**INPUT FOR THIS TASK**.
/-! ### E4b ⇐ E4a -/

/-- **E4 reduction PROVED:** Hua's eighth-moment lemma with logs implies the fourth-moment bound
for `f̂₃`, with `C ↦ C⁺ + 4`. [cite: Vaughan1997, Lemma 2.5 (Hua's lemma) and §2.1 (the generating function of k-th powers)] -/
theorem hbFourthMomentReduction_holds : HBFourthMomentReduction := by
  rintro ⟨C, cH, hcH, hHua⟩ c hc
  have hev1 : ∀ᶠ N : ℕ in atTop, hbEta c N ≤ 1 / 10 :=
    ((tendsto_hbEta hc).eventually (gt_mem_nhds (by norm_num : (0 : ℝ) < 1 / 10))).mono
      fun N h => h.le
  have hev2 : ∀ᶠ N : ℕ in atTop, (3 : ℝ) ≤ hbX N := tendsto_hbX.eventually_ge_atTop 3
  obtain ⟨N₀, hN₀⟩ := Filter.eventually_atTop.1 (hev1.and (hev2.and (eventually_gt_atTop 6)))
  have hI0 : ∀ n : ℕ, 0 ≤ ∫ α in (0 : ℝ)..1, ‖hbExpSum c n α‖ ^ 4 := fun n =>
    intervalIntegral.integral_nonneg zero_le_one fun α _ => by positivity
  have hterm0 : ∀ n : ℕ, 0 ≤ (∫ α in (0 : ℝ)..1, ‖hbExpSum c n α‖ ^ 4) /
      ((n : ℝ) ^ 3 * Real.log n ^ (max C 0 + 4)) := fun n =>
    div_nonneg (hI0 n) (mul_nonneg (by positivity) (Real.rpow_nonneg (Real.log_natCast_nonneg n) _))
  refine ⟨max C 0 + 4, cH + ∑ n ∈ range N₀, (∫ α in (0 : ℝ)..1, ‖hbExpSum c n α‖ ^ 4) /
      ((n : ℝ) ^ 3 * Real.log n ^ (max C 0 + 4)), fun N hN3 => ?_⟩
  have hM0 : 0 ≤ ∑ n ∈ range N₀, (∫ α in (0 : ℝ)..1, ‖hbExpSum c n α‖ ^ 4) /
      ((n : ℝ) ^ 3 * Real.log n ^ (max C 0 + 4)) := Finset.sum_nonneg fun n _ => hterm0 n
  have hN0 : (0 : ℝ) < N := by exact_mod_cast (show 0 < N by omega)
  have hL0 : 0 < Real.log N := Real.log_pos (by exact_mod_cast (show 1 < N by omega))
  have hD0 : 0 < (N : ℝ) ^ 3 * Real.log N ^ (max C 0 + 4) := by positivity
  rcases lt_or_ge N N₀ with hlt | hge
  · -- small `N`: absorbed in the constant
    have hle : (∫ α in (0 : ℝ)..1, ‖hbExpSum c N α‖ ^ 4) /
        ((N : ℝ) ^ 3 * Real.log N ^ (max C 0 + 4)) ≤
        ∑ n ∈ range N₀, (∫ α in (0 : ℝ)..1, ‖hbExpSum c n α‖ ^ 4) /
          ((n : ℝ) ^ 3 * Real.log n ^ (max C 0 + 4)) :=
      Finset.single_le_sum (f := fun n : ℕ => (∫ α in (0 : ℝ)..1, ‖hbExpSum c n α‖ ^ 4) /
        ((n : ℝ) ^ 3 * Real.log n ^ (max C 0 + 4))) (fun n _ => hterm0 n) (mem_range.2 hlt)
    have h1 := (div_le_iff₀ hD0).1 hle
    have h2 := mul_nonneg hcH.le hD0.le
    linarith
  · -- large `N`: the real argument
    obtain ⟨hη, hX3, hN6⟩ := hN₀ N hge
    obtain ⟨hX1, hLX, hLXle⟩ := hbX_facts hN6
    have hη0 : 0 ≤ hbEta c N := Real.rpow_nonneg hLX.le _
    have hX0 := hbX_nonneg N
    have hPle : (hbP c N : ℝ) ≤ hbX N * (11 / 10) :=
      (Nat.floor_le (mul_nonneg hX0 (by linarith))).trans
        (mul_le_mul_of_nonneg_left (by linarith) hX0)
    have hP3 : (3 : ℝ) ≤ hbP c N := by
      have h : ((3 : ℕ) : ℝ) ≤ hbX N * (1 + hbEta c N) := by
        push_cast; nlinarith
      exact_mod_cast (Nat.le_floor h : 3 ≤ hbP c N)
    have hP0 : (0 : ℝ) < hbP c N := by linarith
    have hcube : ((N : ℝ) ^ ((1 : ℝ) / 3)) ^ 3 = N := by
      rw [← Real.rpow_natCast, ← Real.rpow_mul hN0.le]; norm_num
    have hN13 : 0 ≤ (N : ℝ) ^ ((1 : ℝ) / 3) := by positivity
    have hPN : (hbP c N : ℝ) ≤ (N : ℝ) ^ ((1 : ℝ) / 3) := by
      refine hPle.trans ?_
      by_contra h
      rw [not_le] at h
      have hlt3 : ((N : ℝ) ^ ((1 : ℝ) / 3)) ^ 3 < (hbX N * (11 / 10)) ^ 3 := by gcongr
      rw [hcube, mul_pow, hbX_pow_three] at hlt3
      norm_num at hlt3
      linarith
    have hvals : 3 * hbP c N ^ 3 ≤ N := by
      have h1 : (hbP c N : ℝ) ^ 3 ≤ (hbX N * (11 / 10)) ^ 3 := by gcongr
      rw [mul_pow, hbX_pow_three] at h1
      norm_num at h1
      have h : (3 : ℝ) * (hbP c N : ℝ) ^ 3 ≤ N := by linarith
      exact_mod_cast h
    have hK0 : 0 ≤ (N : ℝ) ^ ((1 : ℝ) / 3) * Real.log N := by positivity
    -- majorant
    have hmono : ∫ α in (0 : ℝ)..1, ‖hbExpSum c N α‖ ^ 4 ≤
        ∫ α in (0 : ℝ)..1, ‖expSumOf (fun n => (N : ℝ) ^ ((1 : ℝ) / 3) * Real.log N *
          (boxRep (hbP c N) n : ℝ)) N α‖ ^ 4 := by
      simp_rw [← expSumOf_hbWeight]
      refine fourthMoment_mono (hbWeight_nonneg c N) fun n hn => ?_
      unfold hbWeight
      exact mul_le_mul (mul_le_mul_of_nonneg_left (log_natCast_le_of_le hn) hN13)
        (by exact_mod_cast hbRep_le_boxRep c N n) (Nat.cast_nonneg _) hK0
    have hscal : ∀ α : ℝ, ‖expSumOf (fun n => (N : ℝ) ^ ((1 : ℝ) / 3) * Real.log N *
        (boxRep (hbP c N) n : ℝ)) N α‖ ^ 4 =
        ((N : ℝ) ^ ((1 : ℝ) / 3) * Real.log N) ^ 4 *
          ‖cubicWeylSum (hbP c N) α * cubicWeylSum (hbP c N) (2 * α)‖ ^ 4 := by
      intro α
      rw [expSumOf_const_mul, ← expSumOf_boxRep hvals, norm_mul, mul_pow, Complex.norm_real,
        Real.norm_of_nonneg hK0]
    have hHuaN := hHua (hbP c N) (by exact_mod_cast (show (2 : ℝ) ≤ hbP c N by linarith))
    have hLP1 : 1 ≤ Real.log (hbP c N) := by
      rw [Real.le_log_iff_exp_le hP0]
      have := Real.exp_one_lt_d9
      linarith
    have hLP : Real.log (hbP c N) ≤ Real.log N := by
      refine Real.log_le_log hP0 (hPN.trans ?_)
      have h : (N : ℝ) ^ ((1 : ℝ) / 3) ≤ (N : ℝ) ^ (1 : ℝ) :=
        Real.rpow_le_rpow_of_exponent_le (by exact_mod_cast (show 1 ≤ N by omega)) (by norm_num)
      rwa [Real.rpow_one] at h
    have hlogC : Real.log (hbP c N) ^ C ≤ Real.log N ^ (max C 0) :=
      (Real.rpow_le_rpow_of_exponent_le hLP1 (le_max_left C 0)).trans
        (Real.rpow_le_rpow (by linarith) hLP (le_max_right C 0))
    have hP5 : (hbP c N : ℝ) ^ 5 ≤ ((N : ℝ) ^ ((1 : ℝ) / 3)) ^ 5 := by gcongr
    have hchain : ∫ α in (0 : ℝ)..1, ‖hbExpSum c N α‖ ^ 4 ≤
        cH * (N : ℝ) ^ 3 * Real.log N ^ (max C 0 + 4) := by
      calc ∫ α in (0 : ℝ)..1, ‖hbExpSum c N α‖ ^ 4
          ≤ ∫ α in (0 : ℝ)..1, ‖expSumOf (fun n => (N : ℝ) ^ ((1 : ℝ) / 3) * Real.log N *
              (boxRep (hbP c N) n : ℝ)) N α‖ ^ 4 := hmono
        _ = ((N : ℝ) ^ ((1 : ℝ) / 3) * Real.log N) ^ 4 *
              ∫ α in (0 : ℝ)..1, ‖cubicWeylSum (hbP c N) α * cubicWeylSum (hbP c N) (2 * α)‖ ^ 4 := by
            simp_rw [hscal]
            exact intervalIntegral.integral_const_mul _ _
        _ ≤ ((N : ℝ) ^ ((1 : ℝ) / 3) * Real.log N) ^ 4 *
              ∫ α in (0 : ℝ)..1, ‖cubicWeylSum (hbP c N) α‖ ^ 8 :=
            mul_le_mul_of_nonneg_left (integral_norm_mul_pow_four_le _) (by positivity)
        _ ≤ ((N : ℝ) ^ ((1 : ℝ) / 3) * Real.log N) ^ 4 *
              (cH * (hbP c N : ℝ) ^ 5 * Real.log (hbP c N) ^ C) :=
            mul_le_mul_of_nonneg_left hHuaN (by positivity)
        _ ≤ ((N : ℝ) ^ ((1 : ℝ) / 3) * Real.log N) ^ 4 *
              (cH * ((N : ℝ) ^ ((1 : ℝ) / 3)) ^ 5 * Real.log N ^ (max C 0)) :=
            mul_le_mul_of_nonneg_left (mul_le_mul (mul_le_mul_of_nonneg_left hP5 hcH.le) hlogC
              (Real.rpow_nonneg (by linarith) _) (by positivity)) (by positivity)
        _ = cH * (N : ℝ) ^ 3 * Real.log N ^ (max C 0 + 4) := by
            rw [Real.rpow_add hL0, show Real.log N ^ (4 : ℝ) = Real.log N ^ (4 : ℕ) by
              exact_mod_cast Real.rpow_natCast _ 4]
            have h9 : ((N : ℝ) ^ ((1 : ℝ) / 3)) ^ 9 = (N : ℝ) ^ 3 := by
              rw [show ((N : ℝ) ^ ((1 : ℝ) / 3)) ^ 9 = (((N : ℝ) ^ ((1 : ℝ) / 3)) ^ 3) ^ 3 by ring,
                hcube]
            rw [← h9]; ring
    have h2 := mul_nonneg hM0 hD0.le
    linarith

**WORK TASK**. Lines after the one containing "in the constant" are left out; every line from the start of the entries through that line is restated word for word.

**REPLY TO THE EXERCISE**.
/-! ### E4b ⇐ E4a -/

/-- **E4 reduction PROVED:** Hua's eighth-moment lemma with logs implies the fourth-moment bound
for `f̂₃`, with `C ↦ C⁺ + 4`. [cite: Vaughan1997, Lemma 2.5 (Hua's lemma) and §2.1 (the generating function of k-th powers)] -/
theorem hbFourthMomentReduction_holds : HBFourthMomentReduction := by
  rintro ⟨C, cH, hcH, hHua⟩ c hc
  have hev1 : ∀ᶠ N : ℕ in atTop, hbEta c N ≤ 1 / 10 :=
    ((tendsto_hbEta hc).eventually (gt_mem_nhds (by norm_num : (0 : ℝ) < 1 / 10))).mono
      fun N h => h.le
  have hev2 : ∀ᶠ N : ℕ in atTop, (3 : ℝ) ≤ hbX N := tendsto_hbX.eventually_ge_atTop 3
  obtain ⟨N₀, hN₀⟩ := Filter.eventually_atTop.1 (hev1.and (hev2.and (eventually_gt_atTop 6)))
  have hI0 : ∀ n : ℕ, 0 ≤ ∫ α in (0 : ℝ)..1, ‖hbExpSum c n α‖ ^ 4 := fun n =>
    intervalIntegral.integral_nonneg zero_le_one fun α _ => by positivity
  have hterm0 : ∀ n : ℕ, 0 ≤ (∫ α in (0 : ℝ)..1, ‖hbExpSum c n α‖ ^ 4) /
      ((n : ℝ) ^ 3 * Real.log n ^ (max C 0 + 4)) := fun n =>
    div_nonneg (hI0 n) (mul_nonneg (by positivity) (Real.rpow_nonneg (Real.log_natCast_nonneg n) _))
  refine ⟨max C 0 + 4, cH + ∑ n ∈ range N₀, (∫ α in (0 : ℝ)..1, ‖hbExpSum c n α‖ ^ 4) /
      ((n : ℝ) ^ 3 * Real.log n ^ (max C 0 + 4)), fun N hN3 => ?_⟩
  have hM0 : 0 ≤ ∑ n ∈ range N₀, (∫ α in (0 : ℝ)..1, ‖hbExpSum c n α‖ ^ 4) /
      ((n : ℝ) ^ 3 * Real.log n ^ (max C 0 + 4)) := Finset.sum_nonneg fun n _ => hterm0 n
  have hN0 : (0 : ℝ) < N := by exact_mod_cast (show 0 < N by omega)
  have hL0 : 0 < Real.log N := Real.log_pos (by exact_mod_cast (show 1 < N by omega))
  have hD0 : 0 < (N : ℝ) ^ 3 * Real.log N ^ (max C 0 + 4) := by positivity
  rcases lt_or_ge N N₀ with hlt | hge
  · -- small `N`: absorbed in the constant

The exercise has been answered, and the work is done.